Look through the records below, and whenever a line contains "what", copy it.

# Provided data:
::::

variable {F : Type} [Field F] [NumberField F] [IsCMField F] {ι₁ : F →+* ℂ}
    {Jstar : Matrix (Fin 2) (Fin 2) F}
    {K₀ : C5.OpenCompactSubgroup ↥(finAdelic ↥(maximalRealSubfield F) F (IsCMField.complexConj F) 2 Jstar)}
    {S : RecordSystemGS F Jstar ι₁ K₀} {hU7ₛ : S.HeckeTranslateDefinedOver}
    {hJ : (Jstar.map (IsCMField.complexConj F))ᵀ = Jstar} {hJu : IsUnit Jstar}
    {Fi : Type} [Field Fi] [Algebra F Fi] {Kc : C5.SmallLevel K₀} {G : Type} [Group G]
    {𝓜 : IntegralModel (𝓞 F) F ((thickening F Fi).obj (S.M.obj Kc))}
    {w : HeightOneSpectrum (𝓞 F)} {hw : (IsCMField.complexConj F) • w ≠ w} {h𝓨 : (𝓜.localise w).IsSmoothProper 1}
    {θ : ActionOver (𝓜.localise w).total.hom ((Fi ≃ₐ[F] Fi) × G)}
    {e : Fi →ₐ[F] AlgebraicClosure (w.adicCompletion F)}

variable (I : RGDInputsAt F ι₁ Jstar K₀ S hU7ₛ hJ hJu Fi Kc G 𝓜 w hw h𝓨 θ e)

/-! ### §W0 the saturation of the `w`-line's admissible ideal and the inclusion of its flat closure into the lifted family -/

/-- **`satWOf I y Hw := J^sat`**, `J = (eLWOf I y Hw).1` (★ p849577's saturation, spelled out; W-twin of KillEngine `satOf`). [cite: EGAIV2, Prop. 2.8.5] -/
abbrev satWOf (y : AlgPoints (S.M.obj Kc) (AlgebraicClosure (w.adicCompletion F))) (Hw : LineWOf I y) :
    haveI := isMonHom_transRW I y
    Ideal (Alg (layerRW I y)) :=
  haveI := isMonHom_transRW I y
  haveI := isAffine_layerRW_left I y
  haveI := isAffine_layerΩW_left I y
  ((eLWOf I y Hw).1.map (algBaseChangeEquiv (AlgebraicClosure (w.adicCompletion F)) (layerRW I y))).comap
    (Algebra.TensorProduct.includeRight : Alg (layerRW I y) →ₐ[↥(closureValuationSubring (w.adicCompletion F))]
      TensorProduct ↥(closureValuationSubring (w.adicCompletion F)) (AlgebraicClosure (w.adicCompletion F)) (Alg (layerRW I y)))

/-- **`closureInclWOf I y Hw : V(J^sat) ⟶ famOf I y`** (W-twin of KillEngine `closureInclOf`). [cite: EGAIV2, Prop. 2.8.5] [cite: GortzWedhorn2020, Definition 4.45 (2), p. 117] -/
abbrev closureInclWOf (y : AlgPoints (S.M.obj Kc) (AlgebraicClosure (w.adicCompletion F))) (Hw : LineWOf I y) :
    haveI := isMonHom_transRW I y
    haveI := isAffine_layerRW_left I y
    specOver ↥(closureValuationSubring (w.adicCompletion F)) (Alg (layerRW I y) ⧸ satWOf I y Hw) ⟶ (famOf I y).X :=
  haveI := isMonHom_transRW I y
  haveI := isAffine_layerRW_left I y
  quotIncl (layerRW I y) (satWOf I y Hw) ≫ ιRW I y

/-- `V(J^sat) → Spec R` is FLAT (★ p849577 `flat_specOver_quotient_sat_hom`). [cite: EGAIV2, Prop. 2.8.5] [cite: StacksProject, Tag 0539] -/
theorem flat_closureW_hom (y : AlgPoints (S.M.obj Kc) (AlgebraicClosure (w.adicCompletion F))) (Hw : LineWOf I y) :
    haveI := isMonHom_transRW I y
    haveI := isAffine_layerRW_left I y
    Flat (specOver ↥(closureValuationSubring (w.adicCompletion F)) (Alg (layerRW I y) ⧸ satWOf I y Hw)).hom := by
  haveI := isMonHom_transRW I y
  haveI := isAffine_layerRW_left I y
  haveI := isAffine_layerΩW_left I y
  exact flat_specOver_quotient_sat_hom (AlgebraicClosure (w.adicCompletion F)) (layerRW I y) (eLWOf I y Hw).1


/-! (★ re-home, size lint: PART 2 of 3 ends here at tree line :698; continued in `Theorems/F0P6aKillEngineW.lean`.) -/

end KillEngineW
end Summit.HodgeConjecture.HodgeConjecture.Cruxes.HLiu418.F0P6aLineSpecialisation
end
/-!
# QUANT lane R8, T-DEC: the PARTIAL FLOW of the one-layer gated-shift theorem — the nonzero lows of `gate_q(μ(· − 1))` are shipped
# into mids (transported pairs and the gate-zero's slots), and what is left either fits into the giants or is nothing
# (part 2 of 3 for Conjecture R `LawDec.GatedShiftDEC`)

builds on p205010 (kernel theorem, internal audit signed; external expert review pending)

Support file (`--supports stmt-CriticalPhenomena-4575`), QUANT lane typer seat prim-quant-stmt (gen 26), rung R8 of
`run/shared/lean/prim/quant/LADDER.md`.  One theorem, standard axioms, no sorries.  Uses part 1 (`…QuantFlowPieces`: `usage_slot_le`,
`sum_range_ite_ge_eq_Ico`), typer g25's `usage_shift_le` (`…QuantGatedShiftRates`) and the flow normal form (`LawDec.IsFlowAtT`).

SETTING.  `0 < y < 1`, `0 < q ≤ 1`; `μ ≥ 0` on `{0..M}`, `y·M ≤ S`, `J < M`; `f` a flow witness of `ν = gate_q μ` at `(y, S, J)`.  The shifted
law `L = gate_q(μ(· − 1))` (`L 0 = 1 − q`, `L (h+1) = q·μ h`) is studied at `(y, S + q, J + 1)`: its NONZERO LOWS are the `a` with
`1 ≤ a ≤ J + 1`, `2a < S + q` (then `a − 1` is a `ν`-low, or `a = 1`).
THE PARTIAL FLOW `φ` (`LawDec.gatedShift_partial`).  (i) the mid pairs of `f` shifted: `φ (l+1) (m+1) ∋ f l m` for a `ν`-mid `m ≤ J`
(cheaper after the shift: `usage_shift_le`); (ii) the giant-bound mass `R a` of each nonzero low `a` (`R (l+1) = Σ_{h > J} f l h`,
`R 1 = q·μ 0`), of total `Q`, is sent into the SLOTS `m + 1` of the mids `m` used by the gate-zero of `ν` (`f 0 m`, total `z_mid`),
proportionally: `a` ships `R a·f 0 m / max(Q, z_mid)` to `m + 1` (cheaper than what the gate-zero paid: `usage_slot_le`).  CONCLUSIONS
(the six conjuncts): `φ ≥ 0`; its charged pairs are (nonzero low, admissible absorber); it vanishes off the nonzero lows and off the
columns `1..J+1`; every column `m + 1` of `φ` is loaded by at most the `f`-load of `m`; every nonzero low ships at most its mass; and the
DICHOTOMY: either (slots full, `z_mid ≤ Q`) the unplaced low mass plus the gate-zero `1 − q` fits into the certified giant room,
`y/(1−y)·((1 − q) + Σ_a (L a − Σ_k φ a k)) ≤ Σ_{J < h ≤ M} ν h`, or (`Q < z_mid`) every nonzero low is fully placed.
Part 3 (`…QuantGatedShiftOneLayer`) adds a flow of the remainder by criterion E resp. the first-moment criterion.

[this work]; flow normal form / rates: this lane (typer g22, lead g21, typer g25).  The gluing rows served
[cite: KozmaNitzan2024, Conjecture 3 (p. 15)]; product measure [cite: Grimmett1999, §1.3 p. 10].
-/

noncomputable section
import Mathlib
import HarnessLib

/-!
# Crux `NoZenoR` (stmt-ResolutionOfSingularities-19943), β layer, slot 5 seam2 (m3) disjunct 2 — (S2a) POINT COUNT:
# a separable residue jump of `≥ 2` downstairs gives `≥ 2` points upstairs over EVERY point of the splitting base change

Route `ResolutionOfSingularities/HomologicalConductor`, crux chain W4.4.  OURS (cell res-hironaka; object (S2a) «POINT
COUNT, ring half» of planner res-L0-w44-plan-1 RULING (ρ53e) 2026-08-27T21:01:09Z, hand res-D-pv-039; consumer: the scheme
wrapper of res-L0-w44-stub-4 after (S1) `…NoZenoSelfNodeSepJump`).  Pure field / tensor-product algebra over Mathlib, in
the currency of res-L0-w44-stub-2's `…NoZenoSplitCountSplitting` / `…NoZenoPullbackResidueField` (splitting hypothesis
`∀ x : separableClosure κ F, ((minpoly κ x).map (algebraMap κ k')).Splits`, separable degree `Module.finrank K
(separableClosure K F)`); AI-written, weaker than expert review; nothing here is a statement of the manuscript under
review (Hironaka 2017) and no Theses declaration is asserted.  Def-free, fact-free, `--supports 19943 --as helper`.

Setting (all fields): `κ` (residue field of the germ) `→ K` (= `κ(z)`, ALGEBRAIC over `κ`) `→ F` (= `κ(y)`, the
residue field of the point `y` of the node blow-up over the self-node `z`); `k'` (= residue field of the splitting base,
any extension of `κ`); `Ω₁` ANY field receiving `K` and `k'` compatibly over `κ` (= the residue field `κ(z₁)` of a point
`z₁` of `X_f` over `z`: `K → κ(z₁)` through `σ.residueFieldMap`, `k' → κ(z₁)` through `π_f.residueFieldMap`).

* `mem_range_of_isSeparable_of_pow_mem` — an element separable over `M` some `q^n`-th power of which lies in `M` lies
  in `M` (`separableClosure ⊓ perfectClosure = ⊥`);
* `exists_isSeparable_pow` — an algebraic element has a `q^n`-th power separable over the base (separable contraction of
  its minimal polynomial);
* **`splits_map_minpoly_of_splits`** — if `k'` splits the separable closure of `κ` in `F`, then for every `β ∈ F`
  separable over `K` the minimal polynomial `minpoly K β` SPLITS IN `Ω₁`: a root `a` (in an algebraic closure of `Ω₁`)
  is separable over `Ω₁`, and `a^{qⁿ}` is a root of the minimal polynomial over `κ` of the `κ`-separable element
  `β^{qⁿ}`, hence lies in (the image of) `k' ⊆ Ω₁`;
* `exists_algHom_ne` — so `2 ≤ [F : K]_s` gives two distinct `K`-embeddings `separableClosure K F → Ω₁`
  (`AlgHom.card_of_splits`);
* `eq_of_ker_lift_eq` — `Ω₁`-algebra characters of `Ω₁ ⊗_K E` with equal kernels are equal;
  `mem_minimalPrimes_of_isPrime` — every prime of `Ω₁ ⊗_K E` (`E/K` finite) is minimal;
* **`exists_two_primes_left`**, **`exists_two_primes`**, `exists_primeSpectrum_ne` — hence `Ω₁ ⊗_K F` (resp.
  `F ⊗_K Ω₁`) has two distinct prime ideals: «the fibre `Spec (F ⊗_K κ(z₁))` has at least two points» — the (S2a)
  statement of (ρ53e);
* `exists_two_primes_of_ringHom` — the same with the structure maps as explicit ring homomorphisms (the shape in which
  scheme-side residue-field maps `(… .residueFieldMap _).hom.toAlgebra` arrive).

References: J. Lipman, Publ. Math. IHÉS 36 (1969), §16 (16.1), (16.5), pp. 231–235 (base change of the exceptional
fibre to a larger residue field; context only) [`Lipman1969`]; The Stacks Project, Tags 030K, 09HE, 00FK
[`StacksProject`].
-/

noncomputable section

::::

# Result:
# into mids (transported pairs and the gate-zero's slots), and what is left either fits into the giants or is nothing
proportionally: `a` ships `R a·f 0 m / max(Q, z_mid)` to `m + 1` (cheaper than what the gate-zero paid: `usage_slot_le`).  CONCLUSIONS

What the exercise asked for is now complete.